Perfect. The message is for humans reading tracebacks. The attributes are for code catching it and making decisions.

student (curious)

What if I need a whole family of order-related errors? InvalidOrderError, OutOfStockError, ShippingError?

teacher (serious)

Make a parent OrderError class. All three inherit from it. Then callers can catch OrderError if they want to handle anything order-related, or catch the specific one if they need to.

class OrderError(Exception):
    """Base class for all order processing errors"""
    pass

class InvalidOrderError(OrderError):
    pass

class OutOfStockError(OrderError):
    pass

class ShippingError(OrderError):
    pass

try:
    result = process_order(123, 5, 3)
except ShippingError:
    print("Call the shipping partner")
except OrderError:
    print("Something went wrong with the order")
student (proud)

I could catch all order errors, or just the specific ones.

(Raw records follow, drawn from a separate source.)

/-- **Step (iv).** If the real combination `R_z(w) = Σ_j z_j (1 − (j+2)^{−w})` vanishes at `w = ρ − ½` for every zero
`ρ` ON the critical line, and only finitely many zeros are off it, then `z = 0`.  Proof: for each `k`, sum
`m(ρ)(k+2)^{ρ−½} R_z(ρ−½)` over `|Im ρ| ≤ T`; the on-line terms vanish and the off-line ones are bounded, while by
Landau–Gonek every cross term is `O(T)` except the diagonal `j = k`, which is `z_k · Σ_{|Im ρ|≤T} m(ρ) ≥ z_k N(T)`;
since `N(T)/T → ∞`, `z_k = 0`. [folklore; Landau–Gonek + Riemann–von Mangoldt, both tree theorems] -/
theorem eq_zero_of_R_vanish_online (n : ℕ) (z : Fin n → ℝ)
    (hfin : Set.Finite {s : ℂ | riemannZeta s = 0 ∧ 0 < s.re ∧ s.re < 1 ∧ s.re ≠ 1 / 2})
    (hR : ∀ ρ : ℂ, ρ ∈ ZetaZeros.riemannZetaNontrivialZeros → ρ.re = 1 / 2 →
      ∑ j : Fin n, (z j : ℂ) * (1 - Complex.exp (-((ρ - 1 / 2) * (Real.log (((j : ℕ) + 2 : ℕ) : ℝ) : ℂ)))) = 0) :
    z = 0 := by
  classical
  funext k
  by_contra hk
  -- notation
  set u : Fin n → ℝ := fun j ↦ Real.log (((j : ℕ) + 2 : ℕ) : ℝ) with hu
  set g : ℂ → ℂ := fun ρ ↦ (riemannZetaZeroOrder ρ : ℂ) * (Complex.exp ((ρ - 1 / 2) * (u k : ℂ)) *
      ∑ j : Fin n, (z j : ℂ) * (1 - Complex.exp (-((ρ - 1 / 2) * (u j : ℂ))))) with hg
  set S : ℝ → ℂ := fun T ↦ ∑ ρ ∈ (weilZeroIndex_finite T).toFinset,
      (riemannZetaZeroOrder ρ : ℂ) * Complex.exp ((ρ - 1 / 2) * (u k : ℂ)) with hS
  set P : Fin n → ℝ → ℂ := fun j T ↦ ∑ ρ ∈ (weilZeroIndex_finite T).toFinset,
      (riemannZetaZeroOrder ρ : ℂ) * Complex.exp ((ρ - 1 / 2) * ((u k - u j : ℝ) : ℂ)) with hP
  set Ntot : ℝ → ℝ := fun T ↦ ∑ ρ ∈ (weilZeroIndex_finite T).toFinset, (riemannZetaZeroOrder ρ : ℝ) with hNtot
  -- (a) the off-line terms are the only ones: `‖Σ g‖ ≤ K₁`
  have hR' : ∀ ρ : ℂ, ρ ∈ ZetaZeros.riemannZetaNontrivialZeros → ρ.re = 1 / 2 →
      ∑ j : Fin n, (z j : ℂ) * (1 - Complex.exp (-((ρ - 1 / 2) * (u j : ℂ)))) = 0 := fun ρ h1 h2 ↦ hR ρ h1 h2
  set Ofull : Finset ℂ := hfin.toFinset with hOfull
  set K₁ : ℝ := ∑ ρ ∈ Ofull, ‖g ρ‖ with hK₁
  have hga : ∀ T : ℝ, ‖∑ ρ ∈ (weilZeroIndex_finite T).toFinset, g ρ‖ ≤ K₁ := by
    intro T
    have hzero : ∀ ρ ∈ (weilZeroIndex_finite T).toFinset, g ρ ≠ 0 → ρ ∈ Ofull := by
      intro ρ hρ hgρ
      rw [Set.Finite.mem_toFinset] at hρ
      have hnt : ρ ∈ ZetaZeros.riemannZetaNontrivialZeros := by
        rw [weilZeroIndex_eq_inter] at hρ; exact hρ.1
      rw [hOfull, Set.Finite.mem_toFinset]
      refine ⟨ZetaZeros.riemannZetaNontrivialZeros.zeta_eq_zero hnt, ZetaZeros.riemannZetaNontrivialZeros.re_pos hnt,
        ZetaZeros.riemannZetaNontrivialZeros.re_lt_one hnt, fun hre ↦ hgρ ?_⟩
      simp only [hg, hR' ρ hnt hre, mul_zero]
    rw [← Finset.sum_filter_of_ne hzero]
    refine (norm_sum_le _ _).trans (Finset.sum_le_sum_of_subset_of_nonneg (fun ρ hρ ↦ (Finset.mem_filter.1 hρ).2)
      fun _ _ _ ↦ norm_nonneg _)
  -- (b) Landau–Gonek constants
  have hxk1 : (1 : ℝ) < (((k : ℕ) + 2 : ℕ) : ℝ) := by exact_mod_cast (show 1 < (k : ℕ) + 2 by omega)
  obtain ⟨CS, hCS⟩ := exists_landau_bound_shift hxk1
  have hSb : ∀ T : ℝ, 2 ≤ T → ‖S T‖ ≤ CS * T := by
    intro T hT
    have e : S T = ∑ ρ ∈ (weilZeroIndex_finite T).toFinset,
        (riemannZetaZeroOrder ρ : ℂ) * ((((k : ℕ) + 2 : ℕ) : ℝ) : ℂ) ^ (ρ - 1 / 2) := by
      refine Finset.sum_congr rfl fun ρ _ ↦ ?_
      rw [hu]; simp only
      rw [exp_mul_log_eq_cpow (by positivity)]
    rw [e]; exact hCS T hT
  have hPb : ∀ j : Fin n, ∃ C : ℝ, ∀ T : ℝ, 2 ≤ T → j ≠ k → ‖P j T‖ ≤ C * T := by
    intro j
    by_cases hjk : j = k
    · exact ⟨0, fun T _ hne ↦ absurd hjk hne⟩
    · obtain ⟨C, hC⟩ := exists_pair_bound k j hjk
      exact ⟨C, fun T hT _ ↦ hC T hT⟩
  choose CP hCP using hPb
  -- (c) the identity `z_k · Ntot = (Σ z_j) S − Σ_{j ≠ k} z_j P_j − Σ g`
  have hPk : ∀ T : ℝ, P k T = (Ntot T : ℂ) := by
    intro T
    simp only [hP, hNtot]
    push_cast
    refine Finset.sum_congr rfl fun ρ _ ↦ ?_
    rw [sub_self, mul_zero, Complex.exp_zero, mul_one]
  have hid : ∀ T : ℝ, ∑ ρ ∈ (weilZeroIndex_finite T).toFinset, g ρ =
      (∑ j : Fin n, (z j : ℂ)) * S T - ∑ j : Fin n, (z j : ℂ) * P j T := by
    intro T
    have e1 : ∀ ρ : ℂ, g ρ = ∑ j : Fin n, (z j : ℂ) * ((riemannZetaZeroOrder ρ : ℂ) *
        Complex.exp ((ρ - 1 / 2) * (u k : ℂ)) - (riemannZetaZeroOrder ρ : ℂ) *
          Complex.exp ((ρ - 1 / 2) * ((u k - u j : ℝ) : ℂ))) := by
      intro ρ
      simp only [hg]
      rw [Finset.mul_sum, Finset.mul_sum]
      refine Finset.sum_congr rfl fun j _ ↦ ?_
      have : Complex.exp ((ρ - 1 / 2) * ((u k - u j : ℝ) : ℂ)) =
          Complex.exp ((ρ - 1 / 2) * (u k : ℂ)) * Complex.exp (-((ρ - 1 / 2) * (u j : ℂ))) := by
        rw [← Complex.exp_add]; push_cast; ring_nf
      rw [this]; ring
    simp_rw [e1]
    rw [Finset.sum_comm, Finset.sum_mul, ← Finset.sum_sub_distrib]
    refine Finset.sum_congr rfl fun j _ ↦ ?_
    simp only [hS, hP]
    rw [Finset.mul_sum, Finset.mul_sum, ← Finset.sum_sub_distrib]
    exact Finset.sum_congr rfl fun ρ _ ↦ by ring
  have hsplitk : ∀ T : ℝ, ∑ j : Fin n, (z j : ℂ) * P j T =
      (z k : ℂ) * (Ntot T : ℂ) + ∑ j ∈ Finset.univ.erase k, (z j : ℂ) * P j T := by
    intro T
    rw [← Finset.add_sum_erase _ _ (Finset.mem_univ k), hPk]
  -- (d) norms: `|z_k| Ntot T ≤ K₂ T + K₁` for `T ≥ 2`
  set K₂ : ℝ := (∑ j : Fin n, |z j|) * CS + ∑ j ∈ Finset.univ.erase k, |z j| * CP j with hK₂
  have hNtot0 : ∀ T, 0 ≤ Ntot T := fun T ↦ Finset.sum_nonneg fun ρ hρ ↦ by
    rw [Set.Finite.mem_toFinset] at hρ
    exact_mod_cast riemannZetaZeroOrder_nonneg (ne_one_of_riemannZeta_eq_zero hρ.1)
  have hbound : ∀ T : ℝ, 2 ≤ T → |z k| * Ntot T ≤ K₂ * T + K₁ := by
    intro T hT
    have e : (z k : ℂ) * (Ntot T : ℂ) = (∑ j : Fin n, (z j : ℂ)) * S T -
        ∑ j ∈ Finset.univ.erase k, (z j : ℂ) * P j T - ∑ ρ ∈ (weilZeroIndex_finite T).toFinset, g ρ := by
      rw [hid T, hsplitk T]; ring
    have hn : |z k| * Ntot T = ‖(z k : ℂ) * (Ntot T : ℂ)‖ := by
      rw [norm_mul, Complex.norm_real, Complex.norm_real, Real.norm_eq_abs, Real.norm_eq_abs,
        abs_of_nonneg (hNtot0 T)]
    rw [hn, e]
    have h1 : ‖(∑ j : Fin n, (z j : ℂ)) * S T‖ ≤ (∑ j : Fin n, |z j|) * CS * T := by
      rw [norm_mul, mul_assoc]
      refine mul_le_mul ?_ (hSb T hT) (norm_nonneg _) (Finset.sum_nonneg fun _ _ ↦ abs_nonneg _)
      refine (norm_sum_le _ _).trans (le_of_eq (Finset.sum_congr rfl fun j _ ↦ ?_))
      rw [Complex.norm_real, Real.norm_eq_abs]
    have h2 : ‖∑ j ∈ Finset.univ.erase k, (z j : ℂ) * P j T‖ ≤ (∑ j ∈ Finset.univ.erase k, |z j| * CP j) * T := by
      rw [Finset.sum_mul]
      refine (norm_sum_le _ _).trans (Finset.sum_le_sum fun j hj ↦ ?_)
      rw [norm_mul, Complex.norm_real, Real.norm_eq_abs, mul_assoc]
      exact mul_le_mul_of_nonneg_left (hCP j T hT (Finset.ne_of_mem_erase hj)) (abs_nonneg _)
    have h3 := hga T
    calc ‖(∑ j : Fin n, (z j : ℂ)) * S T - ∑ j ∈ Finset.univ.erase k, (z j : ℂ) * P j T -
          ∑ ρ ∈ (weilZeroIndex_finite T).toFinset, g ρ‖
        ≤ ‖(∑ j : Fin n, (z j : ℂ)) * S T‖ + ‖∑ j ∈ Finset.univ.erase k, (z j : ℂ) * P j T‖ +
            ‖∑ ρ ∈ (weilZeroIndex_finite T).toFinset, g ρ‖ := by
          have := norm_sub_le ((∑ j : Fin n, (z j : ℂ)) * S T - ∑ j ∈ Finset.univ.erase k, (z j : ℂ) * P j T)
            (∑ ρ ∈ (weilZeroIndex_finite T).toFinset, g ρ)
          have := norm_sub_le ((∑ j : Fin n, (z j : ℂ)) * S T) (∑ j ∈ Finset.univ.erase k, (z j : ℂ) * P j T)
          linarith
      _ ≤ (∑ j : Fin n, |z j|) * CS * T + (∑ j ∈ Finset.univ.erase k, |z j| * CP j) * T + K₁ := by linarith
      _ = K₂ * T + K₁ := by rw [hK₂]; ring
  -- (e) contradiction with `N(T)/T → ∞`
  have hzk : 0 < |z k| := abs_pos.2 hk
  have hev := LatticeUncertainty.eventually_mul_le_zetaZeroCount ((K₂ + |K₁| + 1) / |z k|)
  obtain ⟨T, hT⟩ := (hev.and (eventually_ge_atTop (2 : ℝ))).exists
  obtain ⟨hNT, hT2⟩ := hT
  have hN' : (zetaZeroCount T : ℝ) ≤ Ntot T := zetaZeroCount_le_sum T
  have h1 : (K₂ + |K₁| + 1) / |z k| * T * |z k| ≤ |z k| * Ntot T := by
    have := mul_le_mul_of_nonneg_right (hNT.trans hN') hzk.le
    linarith [this]
  have h2 : (K₂ + |K₁| + 1) / |z k| * T * |z k| = (K₂ + |K₁| + 1) * T := by field_simp
  have h3 := hbound T hT2
  have h4 : K₁ ≤ |K₁| := le_abs_self _
  have h5 : |K₁| ≤ |K₁| * T := le_mul_of_one_le_right (abs_nonneg _) (by linarith)
  have h6 : (K₂ + |K₁| + 1) * T ≤ K₂ * T + K₁ := by rw [← h2]; exact h1.trans h3
  nlinarith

That's the whole idea of class hierarchies.

teacher (excited)

And now you're thinking like the codebase. Amir probably has an OrderError hierarchy somewhere. Next time you see InvalidOrderError, you'll know why it's there.

student (thinking)

Tomorrow we're doing the with statement, right?

teacher (neutral)

Tomorrow. Which is really about "what happens when your try block raises an exception — how do we guarantee cleanup?"

student (curious)

Like database connections or file handles?

teacher (proud)

Exactly. You'll see why custom exceptions pair with context managers. Today you learned to raise errors that mean something. Tomorrow you'll learn to raise them safely.